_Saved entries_
import Summits.BirchSwinnertonDyer.BirchSwinnertonDyer.Theorems.PublishedInputsGreenbergLemma34KernelCoinvariants
import Summits.BirchSwinnertonDyer.BirchSwinnertonDyer.Theorems.PublishedInputsGreenbergLayerCocycles
import Literature.NumberTheory.EllipticCurves.AnticyclotomicSignedLocalConditions
import HarnessLib

set_option linter.dupNamespace false -- `…BirchSwinnertonDyer.BirchSwinnertonDyer…` is the cell's nested layout (D-0017)
set_option autoImplicit false

/-!
# Greenberg LNM 1716 Lemma 3.4 at the layers, brick 4′: the ISOMORPHISM `𝒦_{E,n}[p^∞] ≅ (E(K_{∞,η})/(g^{pⁿ} − 1))[p^∞]`
# (additive-equivalence form of brick 4's count, for the STRUCTURE of `ker(r_{v_n})`)

Seat `bsd-inputs-k4-p1` (gen 6; LADDER-BSD D-0154 KEY (147)(f) «prove the printed input», row 1 K4 INPUTS; Greenberg
1999), `--supports stmt-BirchSwinnertonDyer-20309`. THEOREMS ONLY (no definition, no named fact, no `sorry`).

R. Greenberg, *Iwasawa theory for elliptic curves*, LNM 1716 (1999), §3 (pp. 86–89): `ker(r_{v_n}) ≅ H¹(Γ_{v_n}, E(K_{∞,η}))`
with `Γ_{v_n} = Gal(K_{∞,η}/K_{n,v_n}) ≅ pⁿℤ_p` pro-cyclic on `γ_{v_n}`, so `#ker(r_{v_n})[p^∞] = #(E(K_{∞,η})/(γ_{v_n} − 1))[p^∞]`.
Gen 5 proved this at the layer `n = 0` (`InputsGreenbergLemma34.natCard_localTowerKerPrimary_zero_eq_of_isTopGenerator`);
cell bsd-2adic has the INJECTION at every layer (BRICK 11). This file is the EQUALITY at every layer `n`, for a
`ℤ_p`-extension `κ` of `K` whose localisation `κ ∘ res : Γ_E → Γ_K → ℤ_p` to the `K`-field `E` is still surjective
(`ZpExtension.localize`; for `E = ℚ_v`, `v ∣ p`, `κ` cyclotomic this is total ramification of `p` in `ℚ_∞`) and a
topological generator `g` of the localised extension: the generator of the layer `n` is `g^{pⁿ}`. Ingredients: gen 5's
generic count `natCard_primary_subgroupResKer_eq_of_cocycles` on the open subgroup `H_{E,n} = Gal(K̄_E/K_n E)`, the
identification `𝒦_{E,n} = ker(res : H¹(H_{E,n}, E(K̄_E)) → H¹(H_{E,∞}, ·))`, and the layer-`n` inflation cocycles
(`InputsGreenbergLemma34Layer.exists_layerCocycle_vanishing_apply_eq_of_nsmul_eq_sub`).

* `addEquiv_primary_subgroupResKer_of_cocycles` — generic: the tree's injective evaluation map
  (`exists_addMonoidHom_subgroupResKer_injective`) is an additive ISOMORPHISM from the `p`-primary part of
  `ker(res : H¹(G,M) → H¹(N,M))` onto `(M^N/(γ−1)M^N)[p^∞]`, given inflation cocycles for torsion classes (gen 5 / brick 4
  recorded only the equality of cardinalities).
* **`nonempty_addEquiv_localTowerKerPrimary`** — `𝒦_{E,n}[p^∞] ≃+ (E(K̄_E)^{H_{E,∞}}/(g^{pⁿ} − 1))[p^∞]` at every layer `n`
  (brick 4 gave `#𝒦_{E,n}[p^∞] = #(…)`; the structure fact `lemma34_localTowerKerPrimary_cyclicExtension_rat` needs the
  group isomorphism).

HONEST FRAMING: TOOL theorem; closes nothing; no summit statement is proved; BSD is not proved by any of this.

References: [GreenbergLNM1716] §3 Lemmas 3.1–3.4 (pp. 86–89); [SerreGaloisCohomology1997] I.§2.6, XIII.§1;
[HatleyLeiVigni2022] §3.1 (localised `ℤ_p`-extension).
-/

noncomputable section

open scoped Classical

universe u

namespace Summit.BirchSwinnertonDyer.BirchSwinnertonDyer.Theorems.InputsGreenbergLemma34Layer

open Literature.NumberTheory.EllipticCurves Literature.NumberTheory.GaloisRepresentations
  Literature.NumberTheory.EllipticCurves.ResKernel Literature.NumberTheory.EllipticCurves.PrimaryCoinvariants
  Literature.NumberTheory.EllipticCurves.LayerCocycle ZpExtension WeierstrassCurve
  Summit.BirchSwinnertonDyer.BirchSwinnertonDyer.Theorems.InputsGreenbergLemma34


/-! ## §1 Generic: the `p`-primary evaluation ISOMORPHISM -/

section Generic

variable {G : Type u} [Group G] [TopologicalSpace G] [IsTopologicalGroup G]
  (N : Subgroup G) [N.Normal] (M : Type u) [AddCommGroup M] [DistribMulAction G M]
  [TopologicalSpace M] [DiscreteTopology M]

/-- **`ker(res : H¹(G,M) → H¹(N,M))[p^∞] ≃+ (M^N/(γ−1)M^N)[p^∞]`** when `N` and `γ` generate `G` topologically and every
`b ∈ M^N` whose class is `p`-power torsion is `ψ(γ)` for a continuous cocycle `ψ` on `G` vanishing on `N`: the injective
evaluation homomorphism of the tree (`exists_addMonoidHom_subgroupResKer_injective`) restricted to the `p`-primary parts is
onto (gen 5's `natCard_primary_subgroupResKer_eq_of_cocycles`, recorded here as an additive equivalence).
[cite: GreenbergLNM1716, §3 Lemmas 3.1 and 3.3 (pp. 86–87)] [cite: SerreGaloisCohomology1997, XIII.§1] -/
theorem addEquiv_primary_subgroupResKer_of_cocycles (γ : G)
    (hgen : ∀ U : Subgroup G, IsOpen (U : Set G) → N ≤ U → γ ∈ U → U = ⊤)
    (hcont : ∀ m : M, Continuous fun g : G ↦ g • m) (p : ℕ)
    (hinf : ∀ b : FixedPoints.addSubgroup N M,
      (∃ k : ℕ, p ^ k • (QuotientAddGroup.mk b : FixedPoints.addSubgroup N M ⧸ (subOne N M γ).range) = 0) →
      ∃ ψ : contOneCocycles (discreteTopRep G M), (∀ n ∈ N, ψ.1 n = 0) ∧ ψ.1 γ = b) :
    Nonempty (AddCommGroup.primaryComponent (subgroupResKer M N) p ≃+
      AddCommGroup.primaryComponent (FixedPoints.addSubgroup N M ⧸ (subOne N M γ).range) p) := by
  -- adapted from Summits/.../Theorems/PublishedInputsGreenbergLemma34InflationCocycles.lean (gen 5, §1)
  obtain ⟨w, hw, hwval⟩ := exists_addMonoidHom_subgroupResKer_injective N M γ hgen hcont
  let f : AddCommGroup.primaryComponent (subgroupResKer M N) p →+
      AddCommGroup.primaryComponent (FixedPoints.addSubgroup N M ⧸ (subOne N M γ).range) p :=
    { toFun := fun x ↦ ⟨w x.1, by
        obtain ⟨k, hk⟩ := (AddCommGroup.mem_primaryComponent).mp x.2
        exact (AddCommGroup.mem_primaryComponent).mpr ⟨k, by rw [← map_nsmul, hk, map_zero]⟩⟩
      map_zero' := Subtype.ext (by simp)
      map_add' := fun x y ↦ Subtype.ext (by simp) }
  have hf : Function.Injective f := fun x y hxy ↦ Subtype.ext (hw (Subtype.ext_iff.mp hxy))
  have hfsurj : Function.Surjective f := by
    rintro ⟨q, hq⟩
    obtain ⟨k, hk⟩ := (AddCommGroup.mem_primaryComponent).mp hq
    obtain ⟨b, rfl⟩ := QuotientAddGroup.mk_surjective q
    obtain ⟨ψ, hψN, hψγ⟩ := hinf b ⟨k, hk⟩
    have hmem : oneCocycleClass _ ψ ∈ subgroupResKer M N := by
      rw [mem_subgroupResKer_iff, ResKernel.resSubgroup_oneCocycleClass]
      have h0 : contOneCocycles.pullback (Literature.NumberTheory.EllipticCurves.subgroupIncl N)
          (resHomOfEquivariant (Literature.NumberTheory.EllipticCurves.subgroupIncl N) (AddMonoidHom.id M)
            (fun _ _ ↦ rfl)) ψ = 0 := by
        apply Subtype.ext
        ext n
        rw [pullback_subtype_apply]
        exact hψN n n.2
      rw [h0, oneCocycleClass_zero]
    have hwx : w ⟨_, hmem⟩ = QuotientAddGroup.mk b := by
      rw [hwval ⟨_, hmem⟩ ψ hψN rfl]
      exact congrArg _ (Subtype.ext hψγ)
    have htors : (⟨_, hmem⟩ : subgroupResKer M N) ∈ AddCommGroup.primaryComponent (subgroupResKer M N) p :=
      (AddCommGroup.mem_primaryComponent).mpr ⟨k, hw (by rw [map_nsmul, map_zero, hwx, hk])⟩
    exact ⟨⟨⟨_, hmem⟩, htors⟩, Subtype.ext hwx⟩
  exact ⟨AddEquiv.ofBijective f ⟨hf, hfsurj⟩⟩

end Generic

/-! ## §2 The local tower kernel at the layer `n` -/

variable {E : Type u} [Field E] [CharZero E] {p : ℕ} [hp : Fact p.Prime]
  {K : Type u} [Field K] (W : WeierstrassCurve K) (κ : ZpExtension K p) [Algebra K E]

set_option maxHeartbeats 800000 in
/-- **`𝒦_{E,n}[p^∞] ≃+ (E(K̄_E)^{H_{E,∞}}/(g^{pⁿ} − 1))[p^∞]` at EVERY layer `n`** (elliptic `W/K`, `κ` a
`ℤ_p`-extension of `K` whose localisation `κ ∘ res_E` is onto, `g` a topological generator of `κ.localize`): the
additive-equivalence form of brick 4 (`natCard_localTowerKerPrimary_eq_of_isTopGenerator`). Greenberg, LNM 1716, §3:
"`ker(r_{v_n}) ≅ H¹(Γ_{v_n}, E(K_{∞,η}))`". [cite: GreenbergLNM1716, §3 Lemmas 3.3–3.4 (pp. 86–89)]
[cite: SerreGaloisCohomology1997, I.§2.6, XIII.§1] -/
theorem nonempty_addEquiv_localTowerKerPrimary
    (h : Function.Surjective (κ.toContinuousMonoidHom.comp (resGal (K := K) E)))
    {g : Field.absoluteGaloisGroup E} (hγ : (κ.localize (closureEmb (K := K) E) h).IsTopGenerator g) (n : ℕ) :
    Nonempty (W.localTowerKerPrimary κ E n ≃+
      AddCommGroup.primaryComponent
        (FixedPoints.addSubgroup (localSubgroup κ.kerSubgroup E) (localPoints W E) ⧸
          (subOne (localSubgroup κ.kerSubgroup E) (localPoints W E) (g ^ p ^ n)).range) p) := by
  -- adapted from Summits/.../Theorems/PublishedInputsGreenbergLayerKernelCoinvariants.lean (brick 4)
  -- notation (as in the tree's `finite_localTowerKerPrimary_and_card_le`)
  let κE : ZpExtension E p := κ.localize (closureEmb (K := K) E) h
  let P : Type u := localPoints W E
  let Hn : Subgroup (Field.absoluteGaloisGroup E) := localSubgroup (κ.layerSubgroup n) E
  let Hi : Subgroup (Field.absoluteGaloisGroup E) := localSubgroup κ.kerSubgroup E
  let N : Subgroup Hn := Hi.subgroupOf Hn
  -- the localised extension has `ker κE = H_{E,∞}` and `κE⁻¹(pⁿℤ_p) = H_{E,n}` (definitionally)
  have hker : κE.kerSubgroup = Hi := rfl
  have hlay : κE.layerSubgroup n = Hn := rfl
  have hg : g ^ p ^ n ∈ Hn := hlay ▸ pow_mem_layerSubgroup κE hγ n
  let γ : Hn := ⟨g ^ p ^ n, hg⟩
  have hle : Hi ≤ Hn := WeierstrassCurve.localSubgroup_ker_le_layer κ E n
  -- (1) generation inside `H_{E,n}` (from `κE`)
  have hgen : ∀ U : Subgroup (Field.absoluteGaloisGroup E),
      IsOpen (U : Set (Field.absoluteGaloisGroup E)) → Hi ≤ U → g ^ p ^ n ∈ U → Hn ≤ U := by
    intro U hU hNU hgU
    exact hlay ▸ κE.layerSubgroup_le_of_isOpen hγ n U hU (hker ▸ hNU) hgU
  have hgen' : ∀ U : Subgroup Hn, IsOpen (U : Set Hn) → N ≤ U → γ ∈ U → U = ⊤ := by
    intro U hU hNU hγU
    let U' : Subgroup (Field.absoluteGaloisGroup E) := U.map Hn.subtype
    have hopen : IsOpen (U' : Set (Field.absoluteGaloisGroup E)) :=
      (isOpen_localSubgroup_layerSubgroup E κ n).isOpenMap_subtype_val _ hU
    have hN' : Hi ≤ U' := fun τ hτ ↦
      ⟨⟨τ, hle hτ⟩, hNU (Subgroup.mem_subgroupOf.mpr hτ), rfl⟩
    have hγU' : g ^ p ^ n ∈ U' := ⟨γ, hγU, rfl⟩
    have hle' := hgen U' hopen hN' hγU'
    rw [eq_top_iff]
    intro x _
    obtain ⟨u, hu, hux⟩ := hle' x.2
    have : u = x := Subtype.ext hux
    exact this ▸ hu
  -- (2) orbit maps on `H_{E,n}`
  have hcont : ∀ m : P, Continuous fun x : Hn ↦ x • m := fun m ↦
    (continuous_smul_localPoints W E m).comp continuous_subtype_val
  -- (3) `P^N = P^{H_{E,∞}}`, compatibly with `g^{pⁿ} − 1` and `p`-power torsion
  have hfix : FixedPoints.addSubgroup N P = FixedPoints.addSubgroup Hi P := by
    ext m
    simp only [FixedPoints.mem_addSubgroup]
    constructor
    · intro h' τ
      exact h' ⟨⟨τ, hle τ.2⟩, Subgroup.mem_subgroupOf.mpr τ.2⟩
    · intro h' x
      exact h' ⟨((x : Hn) : Field.absoluteGaloisGroup E), Subgroup.mem_subgroupOf.mp x.2⟩
  let e : FixedPoints.addSubgroup N P ≃+ FixedPoints.addSubgroup Hi P :=
    AddEquiv.addSubgroupCongr hfix
  have he : AddSubgroup.map (e : FixedPoints.addSubgroup N P →+ FixedPoints.addSubgroup Hi P)
      (subOne N P γ).range = (subOne Hi P (g ^ p ^ n)).range := by
    ext b
    constructor
    · rintro ⟨x, ⟨y, rfl⟩, rfl⟩
      exact ⟨e y, Subtype.ext rfl⟩
    · rintro ⟨y, rfl⟩
      exact ⟨subOne N P γ (e.symm y), ⟨e.symm y, rfl⟩, Subtype.ext rfl⟩
  let eq : FixedPoints.addSubgroup N P ⧸ (subOne N P γ).range ≃+
      FixedPoints.addSubgroup Hi P ⧸ (subOne Hi P (g ^ p ^ n)).range :=
    QuotientAddGroup.congr _ _ e he
  let ep : AddCommGroup.primaryComponent (FixedPoints.addSubgroup N P ⧸ (subOne N P γ).range) p ≃+
      AddCommGroup.primaryComponent (FixedPoints.addSubgroup Hi P ⧸ (subOne Hi P (g ^ p ^ n)).range) p :=
    { toFun := fun a ↦ ⟨eq a.1, by
        obtain ⟨k, hk⟩ := (AddCommGroup.mem_primaryComponent).mp a.2
        exact (AddCommGroup.mem_primaryComponent).mpr ⟨k, by rw [← map_nsmul, hk, map_zero]⟩⟩
      invFun := fun b ↦ ⟨eq.symm b.1, by
        obtain ⟨k, hk⟩ := (AddCommGroup.mem_primaryComponent).mp b.2
        exact (AddCommGroup.mem_primaryComponent).mpr ⟨k, by rw [← map_nsmul, hk, map_zero]⟩⟩
      left_inv := fun a ↦ Subtype.ext (eq.symm_apply_apply a.1)
      right_inv := fun b ↦ Subtype.ext (eq.apply_symm_apply b.1)
      map_add' := fun a b ↦ Subtype.ext (by simp) }
  -- (hinf): inflation cocycles on `H_{E,n}` for torsion classes, from `κE` (brick 3)
  have hinfN : ∀ b : FixedPoints.addSubgroup N P,
      (∃ k : ℕ, p ^ k • (QuotientAddGroup.mk b : FixedPoints.addSubgroup N P ⧸ (subOne N P γ).range) = 0) →
      ∃ ψ : contOneCocycles (discreteTopRep Hn P), (∀ n ∈ N, ψ.1 n = 0) ∧ ψ.1 γ = b := by
    rintro b ⟨k, hk⟩
    rw [← QuotientAddGroup.mk_nsmul, QuotientAddGroup.eq_zero_iff] at hk
    obtain ⟨y, hy⟩ := hk
    have hbk : p ^ k • (b : P) = (g ^ p ^ n) • (y : P) - y := by
      have h' := congrArg (fun z : FixedPoints.addSubgroup N P ↦ (z : P)) hy
      simp only [coe_subOne_apply, AddSubmonoidClass.coe_nsmul] at h'
      exact h'.symm
    have hbfix : ∀ τ ∈ κE.kerSubgroup, τ • (b : P) = b := fun τ hτ ↦ (e b).2 ⟨τ, hker ▸ hτ⟩
    have hyfix : ∀ τ ∈ κE.kerSubgroup, τ • (y : P) = y := fun τ hτ ↦ (e y).2 ⟨τ, hker ▸ hτ⟩
    obtain ⟨ψ, hψN, hψg⟩ := exists_layerCocycle_vanishing_apply_eq_of_nsmul_eq_sub κE hγ n
      (continuous_smul_localPoints W E) (b : P) hbfix hyfix hbk
    refine ⟨ψ, fun x hx ↦ hψN x (hker ▸ Subgroup.mem_subgroupOf.mp hx), hψg⟩
  -- (4) the generic isomorphism on `H_{E,n}`
  obtain ⟨e₀⟩ := addEquiv_primary_subgroupResKer_of_cocycles N P γ hgen' hcont p hinfN
  -- (5) `𝒦_{E,n} = ker (res : H¹(H_{E,n}, P) → H¹(N, P))`
  let j : N →ₜ* Hi :=
    { toFun := fun x ↦ ⟨((x : Hn) : Field.absoluteGaloisGroup E), Subgroup.mem_subgroupOf.mp x.2⟩
      map_one' := rfl
      map_mul' := fun _ _ ↦ rfl
      continuous_toFun :=
        (continuous_subtype_val.comp continuous_subtype_val).subtype_mk _ }
  have hcomp : (resH1Hom j (AddMonoidHom.id P) (fun _ _ ↦ rfl)).comp
      (Literature.NumberTheory.EllipticCurves.resOfLe P hle) = resSubgroup N P := by
    unfold Literature.NumberTheory.EllipticCurves.resOfLe ResKernel.resSubgroup
    rw [resH1Hom_comp]
    exact resH1Hom_congr (ContinuousMonoidHom.ext fun _ ↦ rfl) (AddMonoidHom.ext fun _ ↦ rfl) _ _
  have hkerEq : W.localTowerKer κ E n = subgroupResKer P N := by
    apply le_antisymm
    · intro c hc
      rw [mem_subgroupResKer_iff, ← hcomp, AddMonoidHom.comp_apply,
        (W.mem_localTowerKer_iff κ E n c).mp hc, map_zero]
    · intro c hc
      obtain ⟨φ, rfl, hφN⟩ := exists_cocycle_of_res_eq_zero N P hcont c hc
      rw [W.mem_localTowerKer_iff κ E n]
      change Literature.NumberTheory.EllipticCurves.resOfLe P hle (oneCocycleClass _ φ) = 0
      have h0 : oneCocycleClass _ (contOneCocycles.pullback (subgroupInclusion hle)
          (resHomOfEquivariant (subgroupInclusion hle) (AddMonoidHom.id P) (fun _ _ ↦ rfl)) φ) = 0 := by
        rw [oneCocycleClass_eq_zero_iff]
        refine ⟨0, fun τ ↦ ?_⟩
        rw [map_zero, sub_zero, contOneCocycles.pullback_apply]
        exact hφN ⟨(τ : Field.absoluteGaloisGroup E), hle τ.2⟩ (Subgroup.mem_subgroupOf.mpr τ.2)
      rw [← map_oneCocycleClass] at h0
      exact h0
  -- (6) `𝒦_{E,n}[p^∞] ≃+ ker(res)[p^∞]`, then compose
  let f : W.localTowerKerPrimary κ E n ≃+ AddCommGroup.primaryComponent (subgroupResKer P N) p :=
    { toFun := fun c ↦ ⟨⟨(c : discreteH1 Hn P), hkerEq.le ((W.mem_localTowerKerPrimary_iff κ E n _).mp c.2).1⟩,
        (AddCommGroup.mem_primaryComponent).mpr (by
          obtain ⟨k, hk⟩ := ((W.mem_localTowerKerPrimary_iff κ E n _).mp c.2).2
          exact ⟨k, Subtype.ext hk⟩)⟩
      invFun := fun x ↦ ⟨((x.1 : subgroupResKer P N) : discreteH1 Hn P),
        (W.mem_localTowerKerPrimary_iff κ E n _).mpr ⟨hkerEq.symm.le x.1.2, by
          obtain ⟨k, hk⟩ := (AddCommGroup.mem_primaryComponent).mp x.2
          exact ⟨k, by
            have := congrArg (fun z : subgroupResKer P N ↦ (z : discreteH1 Hn P)) hk
            simpa only [AddSubgroupClass.coe_nsmul, ZeroMemClass.coe_zero] using this⟩⟩⟩
      left_inv := fun c ↦ Subtype.ext rfl
      right_inv := fun x ↦ Subtype.ext (Subtype.ext rfl)
      map_add' := fun a b ↦ Subtype.ext (Subtype.ext rfl) }
  exact ⟨(f.trans e₀).trans ep⟩

end Summit.BirchSwinnertonDyer.BirchSwinnertonDyer.Theorems.InputsGreenbergLemma34Layer

end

_WHAT THIS TASK INVOLVES_
A single number is required: the count of lines in the data above that include the string "cite".

_RESPONSE AREA_
3